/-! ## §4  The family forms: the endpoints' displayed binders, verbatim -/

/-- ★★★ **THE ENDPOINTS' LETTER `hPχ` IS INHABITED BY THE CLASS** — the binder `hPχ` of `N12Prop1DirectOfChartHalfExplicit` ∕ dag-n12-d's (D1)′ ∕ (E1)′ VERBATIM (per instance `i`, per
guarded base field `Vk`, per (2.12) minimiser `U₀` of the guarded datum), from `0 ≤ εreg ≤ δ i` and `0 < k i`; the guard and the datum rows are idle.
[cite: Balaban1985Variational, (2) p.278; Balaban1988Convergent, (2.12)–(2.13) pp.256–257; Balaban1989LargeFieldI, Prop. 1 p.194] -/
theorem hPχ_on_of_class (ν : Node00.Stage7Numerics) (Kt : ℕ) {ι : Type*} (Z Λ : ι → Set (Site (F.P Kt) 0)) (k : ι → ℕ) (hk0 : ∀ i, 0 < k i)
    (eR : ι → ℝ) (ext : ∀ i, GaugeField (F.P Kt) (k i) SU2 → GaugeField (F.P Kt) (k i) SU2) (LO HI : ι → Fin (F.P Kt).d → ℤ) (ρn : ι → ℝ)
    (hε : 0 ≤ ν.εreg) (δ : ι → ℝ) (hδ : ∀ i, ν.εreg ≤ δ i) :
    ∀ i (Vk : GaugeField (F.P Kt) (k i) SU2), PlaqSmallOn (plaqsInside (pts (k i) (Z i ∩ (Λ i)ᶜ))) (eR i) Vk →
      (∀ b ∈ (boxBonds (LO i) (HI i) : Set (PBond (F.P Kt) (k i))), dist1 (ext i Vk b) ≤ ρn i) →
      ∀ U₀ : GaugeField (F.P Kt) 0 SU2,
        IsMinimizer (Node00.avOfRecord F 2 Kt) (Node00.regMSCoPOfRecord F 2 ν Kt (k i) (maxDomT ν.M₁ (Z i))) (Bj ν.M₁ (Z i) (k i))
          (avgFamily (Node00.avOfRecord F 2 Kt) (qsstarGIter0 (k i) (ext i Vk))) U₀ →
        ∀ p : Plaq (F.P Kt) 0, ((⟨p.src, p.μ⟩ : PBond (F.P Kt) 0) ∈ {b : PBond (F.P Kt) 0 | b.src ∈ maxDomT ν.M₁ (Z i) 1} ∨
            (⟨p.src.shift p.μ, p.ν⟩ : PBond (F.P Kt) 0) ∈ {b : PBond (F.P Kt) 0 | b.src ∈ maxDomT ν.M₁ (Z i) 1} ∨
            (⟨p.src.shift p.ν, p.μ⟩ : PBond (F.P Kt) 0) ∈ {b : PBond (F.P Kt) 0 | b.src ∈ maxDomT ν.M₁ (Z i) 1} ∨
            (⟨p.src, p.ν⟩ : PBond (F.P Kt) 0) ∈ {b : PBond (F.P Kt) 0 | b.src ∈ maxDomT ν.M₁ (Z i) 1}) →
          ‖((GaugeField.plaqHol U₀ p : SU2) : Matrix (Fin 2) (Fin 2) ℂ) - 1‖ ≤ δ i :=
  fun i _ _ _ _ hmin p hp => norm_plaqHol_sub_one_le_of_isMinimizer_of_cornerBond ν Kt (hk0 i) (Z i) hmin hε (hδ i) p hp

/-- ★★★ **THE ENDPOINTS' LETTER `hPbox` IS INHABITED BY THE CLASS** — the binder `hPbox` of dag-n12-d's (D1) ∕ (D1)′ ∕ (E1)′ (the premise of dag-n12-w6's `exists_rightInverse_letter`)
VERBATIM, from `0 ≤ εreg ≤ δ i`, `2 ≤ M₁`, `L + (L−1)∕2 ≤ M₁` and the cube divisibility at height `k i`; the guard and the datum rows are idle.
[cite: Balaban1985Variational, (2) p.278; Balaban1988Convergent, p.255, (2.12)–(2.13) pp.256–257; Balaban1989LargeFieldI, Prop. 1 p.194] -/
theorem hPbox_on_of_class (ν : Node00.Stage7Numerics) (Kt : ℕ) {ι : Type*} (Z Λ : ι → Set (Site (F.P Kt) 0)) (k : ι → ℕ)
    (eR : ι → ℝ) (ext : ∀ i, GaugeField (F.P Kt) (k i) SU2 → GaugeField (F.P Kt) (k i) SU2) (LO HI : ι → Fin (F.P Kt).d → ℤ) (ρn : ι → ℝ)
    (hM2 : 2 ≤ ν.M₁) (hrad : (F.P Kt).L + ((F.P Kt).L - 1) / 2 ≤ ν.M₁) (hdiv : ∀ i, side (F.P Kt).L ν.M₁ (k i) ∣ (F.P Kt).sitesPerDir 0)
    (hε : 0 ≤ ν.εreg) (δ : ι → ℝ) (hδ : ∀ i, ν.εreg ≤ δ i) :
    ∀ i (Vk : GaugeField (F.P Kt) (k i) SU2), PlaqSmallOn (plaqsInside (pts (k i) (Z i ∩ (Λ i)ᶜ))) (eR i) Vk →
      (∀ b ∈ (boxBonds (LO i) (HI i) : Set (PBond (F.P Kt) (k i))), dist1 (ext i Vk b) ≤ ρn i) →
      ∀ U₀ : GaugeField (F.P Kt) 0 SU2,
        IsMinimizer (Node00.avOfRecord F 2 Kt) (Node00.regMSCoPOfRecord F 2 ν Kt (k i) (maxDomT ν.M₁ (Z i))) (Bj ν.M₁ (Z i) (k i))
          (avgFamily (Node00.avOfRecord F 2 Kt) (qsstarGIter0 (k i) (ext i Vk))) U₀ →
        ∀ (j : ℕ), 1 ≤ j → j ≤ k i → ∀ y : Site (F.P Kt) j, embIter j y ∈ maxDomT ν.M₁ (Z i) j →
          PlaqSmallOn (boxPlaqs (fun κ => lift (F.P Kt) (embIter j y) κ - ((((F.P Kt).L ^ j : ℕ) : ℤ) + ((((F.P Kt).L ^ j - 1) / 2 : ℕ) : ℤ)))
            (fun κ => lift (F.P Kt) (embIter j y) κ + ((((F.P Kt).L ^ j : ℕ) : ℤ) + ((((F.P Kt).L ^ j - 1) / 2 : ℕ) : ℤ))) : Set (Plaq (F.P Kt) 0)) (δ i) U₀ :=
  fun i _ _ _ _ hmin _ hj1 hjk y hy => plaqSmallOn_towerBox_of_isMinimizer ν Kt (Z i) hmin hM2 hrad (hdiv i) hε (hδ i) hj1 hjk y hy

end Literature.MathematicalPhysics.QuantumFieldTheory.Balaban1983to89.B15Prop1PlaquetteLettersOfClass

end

* * * * * * *

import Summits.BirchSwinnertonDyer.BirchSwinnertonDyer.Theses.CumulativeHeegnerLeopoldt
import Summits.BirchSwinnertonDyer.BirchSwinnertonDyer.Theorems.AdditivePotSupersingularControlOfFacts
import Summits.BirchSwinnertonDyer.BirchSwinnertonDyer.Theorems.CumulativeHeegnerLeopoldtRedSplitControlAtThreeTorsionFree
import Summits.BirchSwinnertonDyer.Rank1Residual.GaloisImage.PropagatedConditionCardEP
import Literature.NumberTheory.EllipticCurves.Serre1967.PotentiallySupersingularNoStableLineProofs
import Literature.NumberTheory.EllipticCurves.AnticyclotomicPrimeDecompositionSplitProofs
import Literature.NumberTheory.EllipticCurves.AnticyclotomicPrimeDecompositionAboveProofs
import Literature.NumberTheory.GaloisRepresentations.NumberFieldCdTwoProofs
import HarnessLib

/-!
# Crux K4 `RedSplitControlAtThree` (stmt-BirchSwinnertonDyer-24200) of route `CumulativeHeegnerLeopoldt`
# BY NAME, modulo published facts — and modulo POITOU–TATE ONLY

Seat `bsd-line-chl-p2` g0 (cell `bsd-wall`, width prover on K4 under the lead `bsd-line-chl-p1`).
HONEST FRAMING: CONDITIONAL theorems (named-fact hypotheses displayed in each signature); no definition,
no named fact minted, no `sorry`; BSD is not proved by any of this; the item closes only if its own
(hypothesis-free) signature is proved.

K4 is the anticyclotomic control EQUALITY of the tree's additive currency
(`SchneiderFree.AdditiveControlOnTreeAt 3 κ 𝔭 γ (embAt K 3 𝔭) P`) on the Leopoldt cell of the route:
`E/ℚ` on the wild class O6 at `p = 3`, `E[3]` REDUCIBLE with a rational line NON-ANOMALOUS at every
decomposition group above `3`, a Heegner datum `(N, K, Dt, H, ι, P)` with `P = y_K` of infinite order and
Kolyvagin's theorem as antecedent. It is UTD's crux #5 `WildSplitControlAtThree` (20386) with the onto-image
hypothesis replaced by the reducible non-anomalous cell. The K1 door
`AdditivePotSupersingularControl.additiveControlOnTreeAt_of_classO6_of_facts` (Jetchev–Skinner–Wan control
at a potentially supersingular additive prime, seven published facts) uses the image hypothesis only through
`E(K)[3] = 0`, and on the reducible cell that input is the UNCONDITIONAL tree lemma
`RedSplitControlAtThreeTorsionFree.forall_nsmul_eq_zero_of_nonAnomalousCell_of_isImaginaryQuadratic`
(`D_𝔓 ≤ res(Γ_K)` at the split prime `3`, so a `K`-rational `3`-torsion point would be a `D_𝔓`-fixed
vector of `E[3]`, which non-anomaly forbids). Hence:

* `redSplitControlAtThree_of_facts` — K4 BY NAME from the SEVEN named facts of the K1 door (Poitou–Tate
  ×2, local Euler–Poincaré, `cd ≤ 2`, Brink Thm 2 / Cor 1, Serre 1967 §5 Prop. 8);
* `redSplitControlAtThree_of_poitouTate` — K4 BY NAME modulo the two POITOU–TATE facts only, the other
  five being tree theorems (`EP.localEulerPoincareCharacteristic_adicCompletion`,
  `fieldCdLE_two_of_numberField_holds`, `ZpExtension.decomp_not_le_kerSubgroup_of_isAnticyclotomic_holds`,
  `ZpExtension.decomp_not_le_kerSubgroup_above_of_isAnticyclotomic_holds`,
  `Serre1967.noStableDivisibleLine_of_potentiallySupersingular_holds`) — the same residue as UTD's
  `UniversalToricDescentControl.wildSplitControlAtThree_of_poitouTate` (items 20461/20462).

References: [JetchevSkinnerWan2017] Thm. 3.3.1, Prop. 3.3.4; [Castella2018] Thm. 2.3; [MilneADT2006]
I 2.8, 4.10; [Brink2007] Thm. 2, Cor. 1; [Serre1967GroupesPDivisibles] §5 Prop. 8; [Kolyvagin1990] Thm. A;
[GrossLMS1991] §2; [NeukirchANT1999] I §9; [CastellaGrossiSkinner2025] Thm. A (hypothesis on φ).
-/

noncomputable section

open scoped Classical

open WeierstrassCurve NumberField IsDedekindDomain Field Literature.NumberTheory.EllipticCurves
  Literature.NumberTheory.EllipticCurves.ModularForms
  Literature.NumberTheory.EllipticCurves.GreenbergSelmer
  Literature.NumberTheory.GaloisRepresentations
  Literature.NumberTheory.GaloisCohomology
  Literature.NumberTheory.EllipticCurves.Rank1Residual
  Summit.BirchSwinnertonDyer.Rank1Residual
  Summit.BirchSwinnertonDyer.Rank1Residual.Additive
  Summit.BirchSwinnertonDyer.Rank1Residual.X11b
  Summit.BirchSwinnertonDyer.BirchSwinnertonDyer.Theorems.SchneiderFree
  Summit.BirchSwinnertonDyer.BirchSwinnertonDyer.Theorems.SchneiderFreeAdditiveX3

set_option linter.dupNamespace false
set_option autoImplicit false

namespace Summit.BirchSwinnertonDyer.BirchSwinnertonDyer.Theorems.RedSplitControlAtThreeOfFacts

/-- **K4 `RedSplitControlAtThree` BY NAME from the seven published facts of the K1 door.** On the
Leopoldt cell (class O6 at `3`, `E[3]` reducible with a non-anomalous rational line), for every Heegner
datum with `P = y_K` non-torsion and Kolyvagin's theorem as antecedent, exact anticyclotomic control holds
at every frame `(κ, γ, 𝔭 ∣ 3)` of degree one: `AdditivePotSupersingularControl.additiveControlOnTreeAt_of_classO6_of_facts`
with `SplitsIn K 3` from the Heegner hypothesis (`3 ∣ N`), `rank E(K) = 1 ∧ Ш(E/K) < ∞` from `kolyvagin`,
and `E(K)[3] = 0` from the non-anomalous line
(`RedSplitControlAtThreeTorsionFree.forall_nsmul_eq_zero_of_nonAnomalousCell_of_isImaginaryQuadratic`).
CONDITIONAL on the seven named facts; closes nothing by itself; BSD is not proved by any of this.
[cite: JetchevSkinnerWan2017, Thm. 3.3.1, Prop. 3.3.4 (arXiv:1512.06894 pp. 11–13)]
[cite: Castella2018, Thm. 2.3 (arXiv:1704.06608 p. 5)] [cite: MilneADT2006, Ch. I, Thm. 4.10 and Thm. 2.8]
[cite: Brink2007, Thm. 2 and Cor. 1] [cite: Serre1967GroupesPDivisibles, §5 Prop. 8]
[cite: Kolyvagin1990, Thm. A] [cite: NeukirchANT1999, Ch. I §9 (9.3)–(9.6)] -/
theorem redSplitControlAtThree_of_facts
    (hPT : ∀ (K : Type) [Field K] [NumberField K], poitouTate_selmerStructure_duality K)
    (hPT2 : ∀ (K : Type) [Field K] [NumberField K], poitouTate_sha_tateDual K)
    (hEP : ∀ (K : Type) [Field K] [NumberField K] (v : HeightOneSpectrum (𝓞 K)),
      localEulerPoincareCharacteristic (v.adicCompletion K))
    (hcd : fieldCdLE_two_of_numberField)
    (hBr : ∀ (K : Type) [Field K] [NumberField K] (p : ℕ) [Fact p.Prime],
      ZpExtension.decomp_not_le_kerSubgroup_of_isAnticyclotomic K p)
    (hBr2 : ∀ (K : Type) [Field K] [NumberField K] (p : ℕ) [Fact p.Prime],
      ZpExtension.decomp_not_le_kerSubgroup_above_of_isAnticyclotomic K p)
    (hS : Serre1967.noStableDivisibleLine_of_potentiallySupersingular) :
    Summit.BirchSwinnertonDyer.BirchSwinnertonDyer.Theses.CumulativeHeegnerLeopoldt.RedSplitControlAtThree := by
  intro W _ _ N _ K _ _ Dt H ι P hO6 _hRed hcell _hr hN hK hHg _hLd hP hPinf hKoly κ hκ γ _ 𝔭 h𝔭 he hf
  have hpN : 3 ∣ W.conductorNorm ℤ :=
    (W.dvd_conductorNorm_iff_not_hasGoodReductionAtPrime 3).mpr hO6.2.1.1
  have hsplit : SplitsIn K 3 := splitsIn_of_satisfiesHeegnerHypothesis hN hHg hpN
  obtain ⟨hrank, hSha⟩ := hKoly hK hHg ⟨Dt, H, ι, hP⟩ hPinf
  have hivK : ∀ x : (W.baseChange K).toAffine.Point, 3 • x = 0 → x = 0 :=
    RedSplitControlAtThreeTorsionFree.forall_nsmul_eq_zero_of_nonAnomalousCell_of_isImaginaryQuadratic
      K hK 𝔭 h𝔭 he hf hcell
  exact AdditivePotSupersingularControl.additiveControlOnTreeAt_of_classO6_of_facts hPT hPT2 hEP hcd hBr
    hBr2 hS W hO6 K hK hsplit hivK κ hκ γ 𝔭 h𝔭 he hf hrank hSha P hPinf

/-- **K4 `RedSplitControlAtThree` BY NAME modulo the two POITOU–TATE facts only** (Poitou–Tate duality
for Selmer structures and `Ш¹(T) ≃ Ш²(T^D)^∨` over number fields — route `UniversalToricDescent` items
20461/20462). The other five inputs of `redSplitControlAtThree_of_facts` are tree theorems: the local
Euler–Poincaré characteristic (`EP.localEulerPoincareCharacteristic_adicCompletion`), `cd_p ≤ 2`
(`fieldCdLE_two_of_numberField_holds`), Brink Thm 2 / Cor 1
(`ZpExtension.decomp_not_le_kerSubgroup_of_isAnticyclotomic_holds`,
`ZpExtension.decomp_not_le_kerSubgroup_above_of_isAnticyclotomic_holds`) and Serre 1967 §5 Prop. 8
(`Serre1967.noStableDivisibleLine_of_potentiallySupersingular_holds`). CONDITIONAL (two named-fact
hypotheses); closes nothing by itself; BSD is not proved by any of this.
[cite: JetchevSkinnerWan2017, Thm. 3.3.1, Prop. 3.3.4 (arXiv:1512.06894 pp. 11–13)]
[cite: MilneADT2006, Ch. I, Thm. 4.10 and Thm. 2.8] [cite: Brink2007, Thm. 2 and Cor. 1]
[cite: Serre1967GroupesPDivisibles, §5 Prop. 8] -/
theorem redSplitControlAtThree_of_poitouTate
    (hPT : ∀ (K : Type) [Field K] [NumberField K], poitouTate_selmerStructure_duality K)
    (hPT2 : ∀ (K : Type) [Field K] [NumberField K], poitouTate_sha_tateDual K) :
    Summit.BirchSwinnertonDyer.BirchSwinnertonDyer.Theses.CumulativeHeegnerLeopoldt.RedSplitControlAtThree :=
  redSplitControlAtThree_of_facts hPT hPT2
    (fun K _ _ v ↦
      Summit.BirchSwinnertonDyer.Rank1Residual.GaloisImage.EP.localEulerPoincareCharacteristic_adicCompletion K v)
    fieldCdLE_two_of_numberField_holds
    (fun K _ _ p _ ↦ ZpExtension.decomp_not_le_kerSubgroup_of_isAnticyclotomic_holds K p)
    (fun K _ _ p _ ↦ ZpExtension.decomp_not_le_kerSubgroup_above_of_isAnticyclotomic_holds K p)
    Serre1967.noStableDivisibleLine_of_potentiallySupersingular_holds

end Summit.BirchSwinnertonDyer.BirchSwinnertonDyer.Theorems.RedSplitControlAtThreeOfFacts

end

* * * * * * *

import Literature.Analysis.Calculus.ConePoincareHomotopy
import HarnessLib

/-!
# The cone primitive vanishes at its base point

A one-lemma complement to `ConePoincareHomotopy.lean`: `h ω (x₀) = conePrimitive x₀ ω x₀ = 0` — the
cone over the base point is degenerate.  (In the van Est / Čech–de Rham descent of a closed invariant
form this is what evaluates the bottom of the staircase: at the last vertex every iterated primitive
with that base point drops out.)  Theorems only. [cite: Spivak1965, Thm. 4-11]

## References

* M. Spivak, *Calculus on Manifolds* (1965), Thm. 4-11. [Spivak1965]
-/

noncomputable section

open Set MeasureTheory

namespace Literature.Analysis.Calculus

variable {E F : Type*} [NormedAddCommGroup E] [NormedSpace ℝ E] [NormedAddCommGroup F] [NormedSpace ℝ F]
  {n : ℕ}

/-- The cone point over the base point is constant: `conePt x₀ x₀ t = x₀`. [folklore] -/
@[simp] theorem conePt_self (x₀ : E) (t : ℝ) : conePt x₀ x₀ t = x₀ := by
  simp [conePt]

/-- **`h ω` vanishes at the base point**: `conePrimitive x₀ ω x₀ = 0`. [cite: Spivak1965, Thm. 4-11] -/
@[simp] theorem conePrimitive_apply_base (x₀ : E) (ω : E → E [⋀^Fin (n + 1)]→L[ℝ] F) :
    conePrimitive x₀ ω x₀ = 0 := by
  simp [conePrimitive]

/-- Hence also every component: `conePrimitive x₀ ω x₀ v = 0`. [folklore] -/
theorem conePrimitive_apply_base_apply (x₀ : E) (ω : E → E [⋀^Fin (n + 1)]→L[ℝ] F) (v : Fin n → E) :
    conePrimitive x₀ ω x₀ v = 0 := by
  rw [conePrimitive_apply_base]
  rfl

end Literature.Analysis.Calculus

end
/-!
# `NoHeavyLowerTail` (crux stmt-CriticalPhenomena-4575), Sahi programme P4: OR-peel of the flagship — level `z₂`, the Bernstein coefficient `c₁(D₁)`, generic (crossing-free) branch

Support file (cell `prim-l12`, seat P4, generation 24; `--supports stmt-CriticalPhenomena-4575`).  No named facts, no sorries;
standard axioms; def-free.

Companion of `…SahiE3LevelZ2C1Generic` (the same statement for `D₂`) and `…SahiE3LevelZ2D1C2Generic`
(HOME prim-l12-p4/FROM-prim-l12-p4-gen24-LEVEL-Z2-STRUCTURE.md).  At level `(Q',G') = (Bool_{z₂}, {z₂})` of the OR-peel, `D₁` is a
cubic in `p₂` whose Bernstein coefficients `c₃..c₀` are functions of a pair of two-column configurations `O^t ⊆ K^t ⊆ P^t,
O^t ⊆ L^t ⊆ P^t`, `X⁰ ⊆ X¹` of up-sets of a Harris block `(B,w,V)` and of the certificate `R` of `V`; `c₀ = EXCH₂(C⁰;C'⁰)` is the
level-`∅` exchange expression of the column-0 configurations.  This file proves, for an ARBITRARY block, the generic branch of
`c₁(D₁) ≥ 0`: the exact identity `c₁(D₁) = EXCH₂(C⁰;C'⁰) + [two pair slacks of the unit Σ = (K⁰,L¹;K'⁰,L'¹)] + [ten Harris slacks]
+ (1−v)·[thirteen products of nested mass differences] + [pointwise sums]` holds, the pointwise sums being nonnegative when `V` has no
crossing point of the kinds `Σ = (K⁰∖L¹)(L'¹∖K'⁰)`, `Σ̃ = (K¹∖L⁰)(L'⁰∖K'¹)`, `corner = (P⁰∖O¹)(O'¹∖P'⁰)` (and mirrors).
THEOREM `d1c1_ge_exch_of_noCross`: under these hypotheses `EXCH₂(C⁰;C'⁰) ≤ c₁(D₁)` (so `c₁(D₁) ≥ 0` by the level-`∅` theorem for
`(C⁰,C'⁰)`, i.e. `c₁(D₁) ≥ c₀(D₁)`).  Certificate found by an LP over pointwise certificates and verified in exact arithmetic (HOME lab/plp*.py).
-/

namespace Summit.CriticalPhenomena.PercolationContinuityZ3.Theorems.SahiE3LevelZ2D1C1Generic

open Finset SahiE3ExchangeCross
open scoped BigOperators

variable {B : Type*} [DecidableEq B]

* * * * * * *

» **WORK TO BE COMPLETED**
Whenever the word "door" appears in a line of the listing, copy out that line.

» **RESULT OF THE EXERCISE**
hypothesis replaced by the reducible non-anomalous cell. The K1 door
* `redSplitControlAtThree_of_facts` — K4 BY NAME from the SEVEN named facts of the K1 door (Poitou–Tate
/-- **K4 `RedSplitControlAtThree` BY NAME from the seven published facts of the K1 door.** On the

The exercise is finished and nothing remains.